**Setting Up**

For the initial set up, I need to:
* import sqlite3 in order to interact with the database
* import pandas to display the result in table format
* connect to database

In [1]:
import pandas as pd
import sqlite3 as sql

In [2]:
#Connecting to the database in my Google Drive
try:
    conn = sql.connect("sql-murder-mystery.db")
    cursor = conn.cursor()
    print("Connected to Database Successfully")
except:
    print("Database Error")

Connected to Database Successfully


In [3]:
#Set the dataframe width to max for better viewing.
pd.set_option("display.max_colwidth", None)

**STARTING POINT**

"A crime has taken place and the detective needs your help.

The detective gave you the crime scene report, but you somehow lost it.

You vaguely remember that **the crime was a murder** that occurred sometime on **Jan.15, 2018** and that it **took place in SQL City**.

Start by retrieving the corresponding crime scene report from the police department's database."

Clue from website http://mystery.knightlab.com/


In [4]:
#Find the crime scene report for the murder
query_1 = """
SELECT *
FROM crime_scene_report
WHERE
    type LIKE 'Murder' AND
    date LIKE '20180115' AND
    city LIKE 'SQL City'
;
"""

#Read the SQL query
pd.read_sql_query(query_1,conn)

Unnamed: 0,date,type,description,city
0,20180115,murder,"Security footage shows that there were 2 witnesses. The first witness lives at the last house on ""Northwestern Dr"". The second witness, named Annabel, lives somewhere on ""Franklin Ave"".",SQL City


**First Witness**

Finding the first witness with these criteria:
*   Lives on 'Northwestern Dr'
*   Lives at the last house


In [5]:
#First witness
query_2 = """
SELECT *
FROM person
WHERE
    address_street_name LIKE 'Northwestern Dr'
ORDER BY address_number DESC
LIMIT 1
;
"""

#Read the SQL query
pd.read_sql_query(query_2,conn)

Unnamed: 0,id,name,license_id,address_number,address_street_name,ssn
0,14887,Morty Schapiro,118009,4919,Northwestern Dr,111564949


**Second Witness**

Finding the first witness with these criteria:

*   Named Annabel
*   Lives somewhere on 'Franklin Ave'

In [6]:
query_3 = """
SELECT *
FROM person
WHERE
    name LIKE '%Annabel%' AND
    address_street_name LIKE 'Franklin Ave'
;
"""

#Read the SQL query
pd.read_sql_query(query_3,conn)

Unnamed: 0,id,name,license_id,address_number,address_street_name,ssn
0,16371,Annabel Miller,490173,103,Franklin Ave,318771143


**Witness Information**
Witness ID obtained:
*   14887
*   16371

Next, we need to find their interview transcript of the witnesses


In [None]:
query_4 = """
SELECT *
FROM interview
WHERE person_id IN (14887, 16371)
;
"""

#Read the SQL query
pd.read_sql_query(query_4,conn)

Unnamed: 0,person_id,transcript
0,14887,"I heard a gunshot and then saw a man run out. He had a ""Get Fit Now Gym"" bag. The membership number on the bag started with ""48Z"". Only gold members have those bags. The man got into a car with a plate that included ""H42W""."
1,16371,"I saw the murder happen, and I recognized the killer from my gym when I was working out last week on January the 9th."

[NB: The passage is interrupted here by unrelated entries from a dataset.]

/-- **EVENT-CRITERION THEOREM 1 (kernel form): the fold-language event test IS the order-type criterion.**  For the prefix-sum lines `S_0, …, S_n` of the
block `i+1, …, i+n` and a pair `p < q ≤ n` with distinct slopes at whose crossing no other `S_t`, `t ≤ n`, passes through the vertex, `(p, q)` is an event crossing of `sweep_count_eq` (`lab (q-1) τ = p` and line `n - q` of the reversed block touches
its fold at `τ`) IF AND ONLY IF (M), (L), (R) hold at the vertex — so the tropical count of the static path sector is a function of the
2-coloured order type of the dual points (val-sym-lift-p4 g16, `EVENT-CRITERION.md` Theorem 1, there derived on paper from `sweep_count_eq`). [folklore] -/
theorem eventCrossing_iff_criterion {i n p q : ℕ} (hpq : p < q) (hqn : q ≤ n)
    (hA : altA (shift i w₁) p ≠ altA (shift i w₁) q)
    (hgp : ∀ t, t ≤ n → t ≠ p → t ≠ q →
      L (altA (shift i w₁)) (altB (shift i w₀)) t
          ((altB (shift i w₀) q - altB (shift i w₀) p) / (altA (shift i w₁) p - altA (shift i w₁) q)) ≠
        L (altA (shift i w₁)) (altB (shift i w₀)) p
          ((altB (shift i w₀) q - altB (shift i w₀) p) / (altA (shift i w₁) p - altA (shift i w₁) q))) :
    (lab (altA (shift i w₁)) (altB (shift i w₀)) (q - 1)
        ((altB (shift i w₀) q - altB (shift i w₀) p) / (altA (shift i w₁) p - altA (shift i w₁) q)) = p ∧
      fold (altA (shift 0 (rev i n w₁))) (altB (shift 0 (rev i n w₀))) (n - q)
          ((altB (shift i w₀) q - altB (shift i w₀) p) / (altA (shift i w₁) p - altA (shift i w₁) q)) =
        L (altA (shift 0 (rev i n w₁))) (altB (shift 0 (rev i n w₀))) (n - q)
          ((altB (shift i w₀) q - altB (shift i w₀) p) / (altA (shift i w₁) p - altA (shift i w₁) q))) ↔
    ((∀ t, p < t → t < q → 0 < gap t
        (L (altA (shift i w₁)) (altB (shift i w₀)) p ((altB (shift i w₀) q - altB (shift i w₀) p) / (altA (shift i w₁) p - altA (shift i w₁) q)))
        (L (altA (shift i w₁)) (altB (shift i w₀)) t ((altB (shift i w₀) q - altB (shift i w₀) p) / (altA (shift i w₁) p - altA (shift i w₁) q)))) ∧
    (∃ r, Even r ∧ r ≤ p ∧ (∀ t, p - r ≤ t → t < p → 0 < gap t
        (L (altA (shift i w₁)) (altB (shift i w₀)) p ((altB (shift i w₀) q - altB (shift i w₀) p) / (altA (shift i w₁) p - altA (shift i w₁) q)))
        (L (altA (shift i w₁)) (altB (shift i w₀)) t ((altB (shift i w₀) q - altB (shift i w₀) p) / (altA (shift i w₁) p - altA (shift i w₁) q)))) ∧
      (r = p ∨ ¬ 0 < gap (p - r - 1)
        (L (altA (shift i w₁)) (altB (shift i w₀)) p ((altB (shift i w₀) q - altB (shift i w₀) p) / (altA (shift i w₁) p - altA (shift i w₁) q)))
        (L (altA (shift i w₁)) (altB (shift i w₀)) (p - r - 1)
          ((altB (shift i w₀) q - altB (shift i w₀) p) / (altA (shift i w₁) p - altA (shift i w₁) q))))) ∧
    (∃ r, Even r ∧ q + r ≤ n ∧ (∀ t, q < t → t ≤ q + r → 0 < gap t
        (L (altA (shift i w₁)) (altB (shift i w₀)) p ((altB (shift i w₀) q - altB (shift i w₀) p) / (altA (shift i w₁) p - altA (shift i w₁) q)))
        (L (altA (shift i w₁)) (altB (shift i w₀)) t ((altB (shift i w₀) q - altB (shift i w₀) p) / (altA (shift i w₁) p - altA (shift i w₁) q)))) ∧
      (q + r = n ∨ ¬ 0 < gap (q + r + 1)
        (L (altA (shift i w₁)) (altB (shift i w₀)) p ((altB (shift i w₀) q - altB (shift i w₀) p) / (altA (shift i w₁) p - altA (shift i w₁) q)))
        (L (altA (shift i w₁)) (altB (shift i w₀)) (q + r + 1)
          ((altB (shift i w₀) q - altB (shift i w₀) p) / (altA (shift i w₁) p - altA (shift i w₁) q)))))) := by
  constructor
  · rintro ⟨hlab, hright⟩
    set A := altA (shift i w₁) with hAdef
    set B := altB (shift i w₀) with hBdef
    set A' := altA (shift 0 (rev i n w₁)) with hA'def
    set B' := altB (shift 0 (rev i n w₀)) with hB'def
    set τ := (B q - B p) / (A p - A q) with hτ
    -- (M) and (L) from the left fold
    obtain ⟨htouch, hI⟩ := (lab_pred_eq_iff A B hpq τ).mp hlab
    have hM : ∀ t, p < t → t < q → 0 < gap t (L A B p τ) (L A B t τ) := fun t h1 h2 => hI t h1 (by omega)
    have hL := (fold_eq_L_iff_even_run A B p τ (fun t ht => hgp t (by omega) (by omega) (by omega))).mp htouch
    refine ⟨hM, hL, ?_⟩
    -- (R) from the right fold, through the reversed block
    have hcross : L A B q τ = L A B p τ := by rw [hτ]; exact L_eq_L_crossAbs A B hA
    have hne' : ∀ s, s < n - q → L A' B' s τ ≠ L A' B' (n - q) τ := by
      intro s hs heq
      have h := gap_rev_eq w₁ w₀ (i := i) (n := n) (s := s) (q := q) (by omega) hqn τ
      have hz : gap s (L A' B' (n - q) τ) (L A' B' s τ) = 0 := by unfold gap; split_ifs <;> rw [heq] <;> ring
      rw [hz] at h
      have hgs := hgp (n - s) (by omega) (by omega) (by omega)
      rw [← hcross] at hgs
      apply hgs
      have h' := h.symm
      unfold gap at h'
      split_ifs at h' <;> linarith
    obtain ⟨r, hre, hrq, hrun, hend⟩ := (fold_eq_L_iff_even_run A' B' (n - q) τ hne').mp hright
    refine ⟨r, hre, by omega, fun t ht1 ht2 => ?_, ?_⟩
    · have h := hrun (n - t) (by omega) (by omega)
      rw [gap_rev_eq w₁ w₀ (by omega) hqn, show n - (n - t) = t by omega, hcross] at h
      exact h
    · by_cases hr2 : r = n - q
      · exact Or.inl (by omega)
      rcases hend with hr | hr
      · exact absurd hr hr2
      · right
        rw [gap_rev_eq w₁ w₀ (by omega) hqn, show n - (n - q - r - 1) = q + r + 1 by omega, hcross] at hr
        exact hr
  · rintro ⟨hM, hL, hR⟩
    set A := altA (shift i w₁) with hAdef
    set B := altB (shift i w₀) with hBdef
    set A' := altA (shift 0 (rev i n w₁)) with hA'def
    set B' := altB (shift 0 (rev i n w₀)) with hB'def
    set τ := (B q - B p) / (A p - A q) with hτ
    have hcross : L A B q τ = L A B p τ := by rw [hτ]; exact L_eq_L_crossAbs A B hA
    constructor
    · -- left fold: touch point by the even run, clean stretch by (M)
      rw [lab_pred_eq_iff A B hpq τ]
      exact ⟨(fold_eq_L_iff_even_run A B p τ (fun t ht => hgp t (by omega) (by omega) (by omega))).mpr hL,
        fun t h1 h2 => hM t h1 (by omega)⟩
    · -- right fold: the even run of (R), read through the reversed block
      have hne' : ∀ s, s < n - q → L A' B' s τ ≠ L A' B' (n - q) τ := by
        intro s hs heq
        have h := gap_rev_eq w₁ w₀ (i := i) (n := n) (s := s) (q := q) (by omega) hqn τ
        have hz : gap s (L A' B' (n - q) τ) (L A' B' s τ) = 0 := by unfold gap; split_ifs <;> rw [heq] <;> ring
        rw [hz] at h
        have hgs := hgp (n - s) (by omega) (by omega) (by omega)
        rw [← hcross] at hgs
        apply hgs
        have h' := h.symm
        unfold gap at h'
        split_ifs at h' <;> linarith
      apply (fold_eq_L_iff_even_run A' B' (n - q) τ hne').mpr
      obtain ⟨r, hre, hrq, hrun, hend⟩ := hR
      refine ⟨r, hre, by omega, fun s hs1 hs2 => ?_, ?_⟩
      · rw [gap_rev_eq w₁ w₀ (by omega) hqn, hcross]
        exact hrun (n - s) (by omega) (by omega)
      · by_cases hqr : q + r = n
        · exact Or.inl (by omega)
        rcases hend with hr | hr
        · exact absurd hr hqr
        · right
          rw [gap_rev_eq w₁ w₀ (by omega) hqn, show n - (n - q - r - 1) = q + r + 1 by omega, hcross]
          exact hr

**4 Key Information of the Suspect**
Clues from both witnesses lead to "Get Fit Now Gym".

Key information:
1.   Membership id started with "48Z"
2.   Happened on January 9th
3.   Car plate included "H42W"
4.   Has gold member status

Key information #1 & #2 can be found in table "*get_fit_now_member*"

I will put aside key information #3, as it has no relation to Get Fit Now Gym

Key information #4 can be found in table "*get_fit_now_check_in*"

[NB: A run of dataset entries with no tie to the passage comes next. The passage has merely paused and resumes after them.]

/-- **★ THE REGISTERED STUB 2″'s TEXT FROM TWO DISPLAYED SUPPLIERS** (CRIT-1 g4's `stub2V6_of_n11CU_stub2WF`, over the tree's `K1V6Defs` names, both suppliers def-free hypotheses):
`hN11` = «N11 CEILING-UNIFORM AT RUNG-1 CORE DATA» (nodes cell: at every `(θ, h, w)` with unity ∧ non-degeneracy, admissibility, `RecordS`, nodes at every run, and for EVERY ceiling letter
`c`, SOME window `γ' ∈ ]0, w.γ]` with `Dag.B14_main` at `{w with βup := c, γ := γ'}` on every run — [III] Thm 1 with `β′` a parameter) and `hWF` = «v6's stub 2″ WITH THE MATCH CONJUNCT
DELETED» (β cell: from rung 1, SOME core datum with match-free run rows of `β_θ`).  Then `∀ F, NodesAtSomeRecord13PWS F → RunRowsAtSomeRecord13PWS F` — re-letter the β cell's world
AFTER its rows are known (`c := B + r`).  No skeleton change: the two suppliers land INSIDE the registered text.  CONDITIONAL on both; K1⁷ OPEN.
[cite: Balaban1988Convergent, Thm 1 p.262, (2.6)–(2.9) p.255; Balaban1987RG1, Thm 3 p.264, (5.10) p.293; Balaban1989LargeFieldII, Thm 1 p.355 (bookkeeping)] -/
theorem stub_runRows13PWS_text_of_n11CeilingUniform_of_rowsWF
    (hN11 : ∀ (F : T4Family) (θ : Stage13HParams F 2) (h : θ.Provisos₁₃SepCoPH F 2) (w : WorldP),
      (θ.ZhUnity F 2 ∧ θ.SlotsNondegenerate₁₃ F 2) → θ.Admissible F 2 → RecordS F θ h w → (∀ P : B12.RunParams, Nodes (leavesP w P)) →
      ∀ c : ℝ, ∃ γ' : ℝ, 0 < γ' ∧ γ' ≤ w.γ ∧ ∀ P : B12.RunParams, Dag.B14_main (leavesP { w with βup := c, γ := γ' } P))
    (hWF : ∀ F : T4Family, NodesAtSomeRecord13PWS F →
      ∃ (θ : Stage13HParams F 2) (h : θ.Provisos₁₃SepCoPH F 2) (w : WorldP), (θ.ZhUnity F 2 ∧ θ.SlotsNondegenerate₁₃ F 2) ∧ θ.Admissible F 2 ∧
        RecordS F θ h w ∧ (∀ P : B12.RunParams, Nodes (leavesP w P)) ∧
        ∃ (b : ℕ → ℝ) (r γ₀ B M : ℝ), 0 < γ₀ ∧ RunConstRemainder (betaOfRecord₁₃ F 2 θ.toStage13Params) b r γ₀ ∧ (∀ k, b k ≤ B) ∧
          ∀ (n : ℕ) (gs : ℕ → ℝ), RGEqH n (betaOfRecord₁₃ F 2 θ.toStage13Params) gs → Step.InInterval γ₀ n gs →
            ∀ k, k ≤ n → -M ≤ ∑ j ∈ Finset.Ico k n, betaOfRecord₁₃ F 2 θ.toStage13Params j (prefixOf gs j)) :
    ∀ F : T4Family, NodesAtSomeRecord13PWS F → RunRowsAtSomeRecord13PWS F := fun F hF => by
  obtain ⟨θ, h, w, hU, hθ, hR, hnodes, b, r, γ₀, B, M, hγ₀, hrem, hB, hps⟩ := hWF F hF
  exact runRowsAtSomeRecord13PWS_of_nodes_of_b14Raise_of_rowsWF θ h w hU hθ hR hnodes (hN11 F θ h w hU hθ hR hnodes) hγ₀ hrem hB hps

/-- Sanity (the deleted conjunct is a weakening): v6's stub 2″ text implies the match-free supplier `hWF`'s text. [cite: Balaban1987RG1, Thm 3 p.264 (bookkeeping)] -/
theorem rowsWF_text_of_stub_runRows13PWS_text (h₂ : ∀ F : T4Family, NodesAtSomeRecord13PWS F → RunRowsAtSomeRecord13PWS F) :
    ∀ F : T4Family, NodesAtSomeRecord13PWS F →
      ∃ (θ : Stage13HParams F 2) (h : θ.Provisos₁₃SepCoPH F 2) (w : WorldP), (θ.ZhUnity F 2 ∧ θ.SlotsNondegenerate₁₃ F 2) ∧ θ.Admissible F 2 ∧
        RecordS F θ h w ∧ (∀ P : B12.RunParams, Nodes (leavesP w P)) ∧
        ∃ (b : ℕ → ℝ) (r γ₀ B M : ℝ), 0 < γ₀ ∧ RunConstRemainder (betaOfRecord₁₃ F 2 θ.toStage13Params) b r γ₀ ∧ (∀ k, b k ≤ B) ∧
          ∀ (n : ℕ) (gs : ℕ → ℝ), RGEqH n (betaOfRecord₁₃ F 2 θ.toStage13Params) gs → Step.InInterval γ₀ n gs →
            ∀ k, k ≤ n → -M ≤ ∑ j ∈ Finset.Ico k n, betaOfRecord₁₃ F 2 θ.toStage13Params j (prefixOf gs j) := fun F hF => by
  obtain ⟨θ, h, w, hU, hθ, hR, hnodes, b, r, γ₀, B, M, hγ₀, hrem, hB, -, hps⟩ := h₂ F hF
  exact ⟨θ, h, w, hU, hθ, hR, hnodes, b, r, γ₀, B, M, hγ₀, hrem, hB, hps⟩

/-- **K1⁷ BY NAME FROM THREE DISPLAYED TEXTS: stub 1's, «N11 ceiling-uniform at rung-1 core data», «match-free rows from rung 1»** (`K1V6Defs.stabilityBAtRecordR13SepCoPH_of_stubTexts` after ★).
CONDITIONAL on all three; K1⁷ OPEN. [cite: Balaban1989LargeFieldII, Thm 1 p.355 + (0.1) pp.355–356; Balaban1988Convergent, Thm 1 p.262; Balaban1987RG1, Thm 3 p.264 (bookkeeping)] -/
theorem stabilityBAtRecordR13SepCoPH_of_stub1Text_of_n11CeilingUniform_of_rowsWF
    (h₁ : ∀ F : T4Family, K1V6Defs.Inhabited13 F → NodesAtSomeRecord13PWS F)
    (hN11 : ∀ (F : T4Family) (θ : Stage13HParams F 2) (h : θ.Provisos₁₃SepCoPH F 2) (w : WorldP),
      (θ.ZhUnity F 2 ∧ θ.SlotsNondegenerate₁₃ F 2) → θ.Admissible F 2 → RecordS F θ h w → (∀ P : B12.RunParams, Nodes (leavesP w P)) →
      ∀ c : ℝ, ∃ γ' : ℝ, 0 < γ' ∧ γ' ≤ w.γ ∧ ∀ P : B12.RunParams, Dag.B14_main (leavesP { w with βup := c, γ := γ' } P))
    (hWF : ∀ F : T4Family, NodesAtSomeRecord13PWS F →
      ∃ (θ : Stage13HParams F 2) (h : θ.Provisos₁₃SepCoPH F 2) (w : WorldP), (θ.ZhUnity F 2 ∧ θ.SlotsNondegenerate₁₃ F 2) ∧ θ.Admissible F 2 ∧
        RecordS F θ h w ∧ (∀ P : B12.RunParams, Nodes (leavesP w P)) ∧
        ∃ (b : ℕ → ℝ) (r γ₀ B M : ℝ), 0 < γ₀ ∧ RunConstRemainder (betaOfRecord₁₃ F 2 θ.toStage13Params) b r γ₀ ∧ (∀ k, b k ≤ B) ∧
          ∀ (n : ℕ) (gs : ℕ → ℝ), RGEqH n (betaOfRecord₁₃ F 2 θ.toStage13Params) gs → Step.InInterval γ₀ n gs →
            ∀ k, k ≤ n → -M ≤ ∑ j ∈ Finset.Ico k n, betaOfRecord₁₃ F 2 θ.toStage13Params j (prefixOf gs j)) :
    Summit.QuantumFields.YangMills.Theses.BalabanUVNodes.StabilityBAtRecordR13SepCoPH :=
  K1V6Defs.stabilityBAtRecordR13SepCoPH_of_stubTexts h₁ (stub_runRows13PWS_text_of_n11CeilingUniform_of_rowsWF hN11 hWF)

end CeilingKeyed

/-! ## §3. Ceiling-blindness of stub 2″'s hypothesis (why the raise is unavoidable on this road) -/

section Blindness

variable (F : T4Family)

/-- v6's rung 1 `K1V6Defs.NodesAtSomeRecord13PWS F` IS «some rung-1 witness» in p602267's currency `Rung1At` (definitional). [cite: Balaban1989LargeFieldII, Thm 1 p.355 (bookkeeping)] -/
theorem nodesAtSomeRecord13PWS_iff_rung1At :
    NodesAtSomeRecord13PWS F ↔ ∃ (θ : Stage13HParams F 2) (h : θ.Provisos₁₃SepCoPH F 2) (w : WorldP), Rung1At F θ h w :=
  Iff.rfl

Let's look at key information #1 & #2

In [None]:
query_5 = """
SELECT *
FROM get_fit_now_check_in
WHERE
    membership_id LIKE '48Z%' AND
    check_in_date LIKE '20180109'
;
"""

#Read the SQL query
pd.read_sql_query(query_5,conn)

Unnamed: 0,membership_id,check_in_date,check_in_time,check_out_time
0,48Z7A,20180109,1600,1730
1,48Z55,20180109,1530,1700


**Result from Key Information #1 (*membership_id*) and #2 (*check_in_date*)**
*membership_id*:
* 48Z7A
* 48Z55

Now we got 2 suspects who matches the key information #1 & #2

As mentioned, I will put aside key information #3 (*plate_number*) and proceed querying based on key information #4 (*status*)

In [None]:
query_6 = """
SELECT *
FROM get_fit_now_member
WHERE
    id LIKE '48Z%' AND
    membership_status = 'gold'
;
"""

#Read the SQL query
pd.read_sql_query(query_6,conn)

Unnamed: 0,id,person_id,name,membership_start_date,membership_status
0,48Z7A,28819,Joe Germuska,20160305,gold
1,48Z55,67318,Jeremy Bowers,20160101,gold


**Result from Key Information #4 (*status*)**
*id* (*membership_id*):
*   48Z7A
*   48Z55

Despite querying with different criteria, we received the same result as the result from key information #1 & #2

However, we found out more information about these 2 suspects, which are their *name* and *person_id*


Let's look at key information 3, hoping we can find more information

I will try to search based on the *plate_number* from table "*drivers_license*" from the 2 suspects

In [None]:
query_7 = """
SELECT *
FROM drivers_license
WHERE
    plate_number LIKE '%H42W%'
;
"""

#Read the SQL query
pd.read_sql_query(query_7,conn)

Unnamed: 0,id,age,height,eye_color,hair_color,gender,plate_number,car_make,car_model
0,183779,21,65,blue,blonde,female,H42W0X,Toyota,Prius
1,423327,30,70,brown,brown,male,0H42W2,Chevrolet,Spark LS
2,664760,21,71,black,black,male,4H42WR,Nissan,Altima


**Result from Key Information #3 (plate_number)**

*id (license_id)*
*   183779
*   423327
*   664760

Now we got the *license_id* of the suspects, I have to match *license_id* with *person_id* from table "*person*"

In [None]:
query_8 = """
SELECT *
FROM person
WHERE
    license_id IN ('183779', '423327', '664760') AND
    id IN ('28819', '67318')
;
"""

#Read the SQL query
pd.read_sql_query(query_8,conn)

Unnamed: 0,id,name,license_id,address_number,address_street_name,ssn
0,67318,Jeremy Bowers,423327,530,"Washington Pl, Apt 3A",871539279


**One Suspect Left...**
We finally found the one suspect, Jeremy Bowers!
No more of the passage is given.